WORK INSTRUCTION: Repeat the entries below exactly. Begin with the first line and end with the line that contains "(R90-CS-plan (g2) S8-R19∕R22;".

Items from a dataset:
┄┄┄┄┄┄

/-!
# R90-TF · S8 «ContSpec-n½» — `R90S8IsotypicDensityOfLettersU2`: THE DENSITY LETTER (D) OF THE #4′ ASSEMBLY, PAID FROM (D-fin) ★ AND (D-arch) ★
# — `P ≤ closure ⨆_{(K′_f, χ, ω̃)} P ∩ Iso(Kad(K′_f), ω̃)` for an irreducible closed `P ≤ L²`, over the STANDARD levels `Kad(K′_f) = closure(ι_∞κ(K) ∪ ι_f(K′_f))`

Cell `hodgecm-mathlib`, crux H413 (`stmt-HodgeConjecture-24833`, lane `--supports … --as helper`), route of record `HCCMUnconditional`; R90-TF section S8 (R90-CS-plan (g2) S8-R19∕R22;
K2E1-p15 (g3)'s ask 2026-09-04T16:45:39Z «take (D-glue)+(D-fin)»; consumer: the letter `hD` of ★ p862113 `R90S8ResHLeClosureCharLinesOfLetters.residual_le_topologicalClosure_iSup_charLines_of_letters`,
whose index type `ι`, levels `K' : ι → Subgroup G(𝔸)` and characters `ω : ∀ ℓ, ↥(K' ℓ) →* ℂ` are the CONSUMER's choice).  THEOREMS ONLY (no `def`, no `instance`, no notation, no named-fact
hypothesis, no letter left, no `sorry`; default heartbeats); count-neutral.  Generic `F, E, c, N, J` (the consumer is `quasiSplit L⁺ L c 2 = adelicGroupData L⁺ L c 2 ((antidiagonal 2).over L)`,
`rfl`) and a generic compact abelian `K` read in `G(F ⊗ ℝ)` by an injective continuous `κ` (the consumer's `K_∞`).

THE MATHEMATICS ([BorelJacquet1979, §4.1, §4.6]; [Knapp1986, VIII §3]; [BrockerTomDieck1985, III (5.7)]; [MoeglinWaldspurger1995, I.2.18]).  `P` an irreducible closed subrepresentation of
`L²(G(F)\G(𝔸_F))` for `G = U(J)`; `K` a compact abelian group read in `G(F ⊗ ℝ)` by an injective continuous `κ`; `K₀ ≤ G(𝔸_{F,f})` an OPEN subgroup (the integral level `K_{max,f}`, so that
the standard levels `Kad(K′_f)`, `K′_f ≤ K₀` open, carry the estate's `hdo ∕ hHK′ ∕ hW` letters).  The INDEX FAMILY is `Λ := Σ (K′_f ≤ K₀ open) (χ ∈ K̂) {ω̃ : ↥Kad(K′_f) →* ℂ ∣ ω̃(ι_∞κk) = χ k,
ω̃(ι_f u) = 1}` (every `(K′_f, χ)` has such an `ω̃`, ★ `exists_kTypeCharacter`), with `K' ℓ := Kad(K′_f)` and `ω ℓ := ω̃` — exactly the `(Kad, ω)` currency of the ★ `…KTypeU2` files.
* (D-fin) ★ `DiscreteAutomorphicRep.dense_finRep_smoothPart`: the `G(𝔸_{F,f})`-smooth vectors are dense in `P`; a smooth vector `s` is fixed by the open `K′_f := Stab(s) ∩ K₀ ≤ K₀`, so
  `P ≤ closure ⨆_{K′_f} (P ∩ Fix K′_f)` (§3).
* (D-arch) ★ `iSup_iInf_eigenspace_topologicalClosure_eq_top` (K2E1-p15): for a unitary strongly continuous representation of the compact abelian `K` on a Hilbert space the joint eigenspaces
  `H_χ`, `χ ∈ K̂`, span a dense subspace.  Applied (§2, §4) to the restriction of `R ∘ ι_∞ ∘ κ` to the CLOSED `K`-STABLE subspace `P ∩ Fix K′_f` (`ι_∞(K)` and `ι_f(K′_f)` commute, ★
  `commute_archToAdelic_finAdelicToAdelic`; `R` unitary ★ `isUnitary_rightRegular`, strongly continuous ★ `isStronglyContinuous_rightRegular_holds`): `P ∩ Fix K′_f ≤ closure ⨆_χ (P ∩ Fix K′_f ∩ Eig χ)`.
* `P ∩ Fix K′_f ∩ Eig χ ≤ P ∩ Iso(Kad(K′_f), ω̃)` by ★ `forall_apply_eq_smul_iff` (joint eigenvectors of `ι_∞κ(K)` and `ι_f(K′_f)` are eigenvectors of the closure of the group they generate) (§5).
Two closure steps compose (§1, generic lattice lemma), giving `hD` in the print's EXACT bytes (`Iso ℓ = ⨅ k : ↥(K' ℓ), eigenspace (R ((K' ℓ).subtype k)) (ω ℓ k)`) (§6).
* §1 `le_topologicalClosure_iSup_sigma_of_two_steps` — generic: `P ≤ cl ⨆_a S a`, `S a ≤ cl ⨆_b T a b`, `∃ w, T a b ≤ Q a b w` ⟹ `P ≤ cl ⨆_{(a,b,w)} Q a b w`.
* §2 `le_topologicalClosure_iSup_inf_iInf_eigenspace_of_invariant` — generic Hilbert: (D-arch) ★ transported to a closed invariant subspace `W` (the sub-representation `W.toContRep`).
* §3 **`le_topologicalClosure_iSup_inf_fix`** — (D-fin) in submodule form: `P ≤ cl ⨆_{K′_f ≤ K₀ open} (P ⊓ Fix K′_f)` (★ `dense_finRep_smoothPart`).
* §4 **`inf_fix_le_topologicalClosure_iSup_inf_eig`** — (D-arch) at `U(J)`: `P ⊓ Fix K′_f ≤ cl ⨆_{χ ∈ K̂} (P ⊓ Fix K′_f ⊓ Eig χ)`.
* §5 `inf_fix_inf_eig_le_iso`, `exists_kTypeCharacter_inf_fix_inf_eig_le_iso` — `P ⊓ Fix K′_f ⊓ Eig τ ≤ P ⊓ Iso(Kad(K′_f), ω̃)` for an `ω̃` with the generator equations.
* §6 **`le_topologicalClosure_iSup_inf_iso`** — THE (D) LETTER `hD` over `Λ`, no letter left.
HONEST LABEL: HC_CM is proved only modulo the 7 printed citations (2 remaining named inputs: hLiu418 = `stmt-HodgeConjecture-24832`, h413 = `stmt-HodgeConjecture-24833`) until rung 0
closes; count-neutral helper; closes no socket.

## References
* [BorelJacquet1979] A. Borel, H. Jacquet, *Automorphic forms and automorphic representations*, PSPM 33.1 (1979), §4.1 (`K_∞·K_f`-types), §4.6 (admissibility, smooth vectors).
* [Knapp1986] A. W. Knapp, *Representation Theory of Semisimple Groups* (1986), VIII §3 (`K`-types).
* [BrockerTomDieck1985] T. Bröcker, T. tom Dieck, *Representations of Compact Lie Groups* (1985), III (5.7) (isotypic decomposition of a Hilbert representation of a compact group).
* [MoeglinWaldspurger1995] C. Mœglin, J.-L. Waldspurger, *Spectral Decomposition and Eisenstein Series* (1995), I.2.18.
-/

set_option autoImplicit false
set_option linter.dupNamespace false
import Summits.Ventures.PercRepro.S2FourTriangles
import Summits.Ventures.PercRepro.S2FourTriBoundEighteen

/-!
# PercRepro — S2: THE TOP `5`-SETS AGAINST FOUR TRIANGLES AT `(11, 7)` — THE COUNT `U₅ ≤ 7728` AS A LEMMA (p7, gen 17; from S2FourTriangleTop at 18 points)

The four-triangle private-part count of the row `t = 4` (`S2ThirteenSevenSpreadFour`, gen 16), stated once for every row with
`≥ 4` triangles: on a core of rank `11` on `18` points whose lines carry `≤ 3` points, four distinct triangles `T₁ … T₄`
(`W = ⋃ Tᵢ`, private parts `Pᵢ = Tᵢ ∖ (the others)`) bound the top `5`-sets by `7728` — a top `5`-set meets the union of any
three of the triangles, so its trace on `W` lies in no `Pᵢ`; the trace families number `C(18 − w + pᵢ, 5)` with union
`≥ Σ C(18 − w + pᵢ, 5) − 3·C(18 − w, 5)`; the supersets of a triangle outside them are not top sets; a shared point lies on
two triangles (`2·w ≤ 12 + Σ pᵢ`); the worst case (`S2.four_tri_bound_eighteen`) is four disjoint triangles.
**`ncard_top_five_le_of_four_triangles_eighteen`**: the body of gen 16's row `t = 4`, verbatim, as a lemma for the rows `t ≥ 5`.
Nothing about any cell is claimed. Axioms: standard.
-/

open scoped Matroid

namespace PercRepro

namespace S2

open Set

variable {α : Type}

┄┄┄┄┄┄

EXPECTED ANSWER:
/-!
# R90-TF · S8 «ContSpec-n½» — `R90S8IsotypicDensityOfLettersU2`: THE DENSITY LETTER (D) OF THE #4′ ASSEMBLY, PAID FROM (D-fin) ★ AND (D-arch) ★
# — `P ≤ closure ⨆_{(K′_f, χ, ω̃)} P ∩ Iso(Kad(K′_f), ω̃)` for an irreducible closed `P ≤ L²`, over the STANDARD levels `Kad(K′_f) = closure(ι_∞κ(K) ∪ ι_f(K′_f))`

Cell `hodgecm-mathlib`, crux H413 (`stmt-HodgeConjecture-24833`, lane `--supports … --as helper`), route of record `HCCMUnconditional`; R90-TF section S8 (R90-CS-plan (g2) S8-R19∕R22;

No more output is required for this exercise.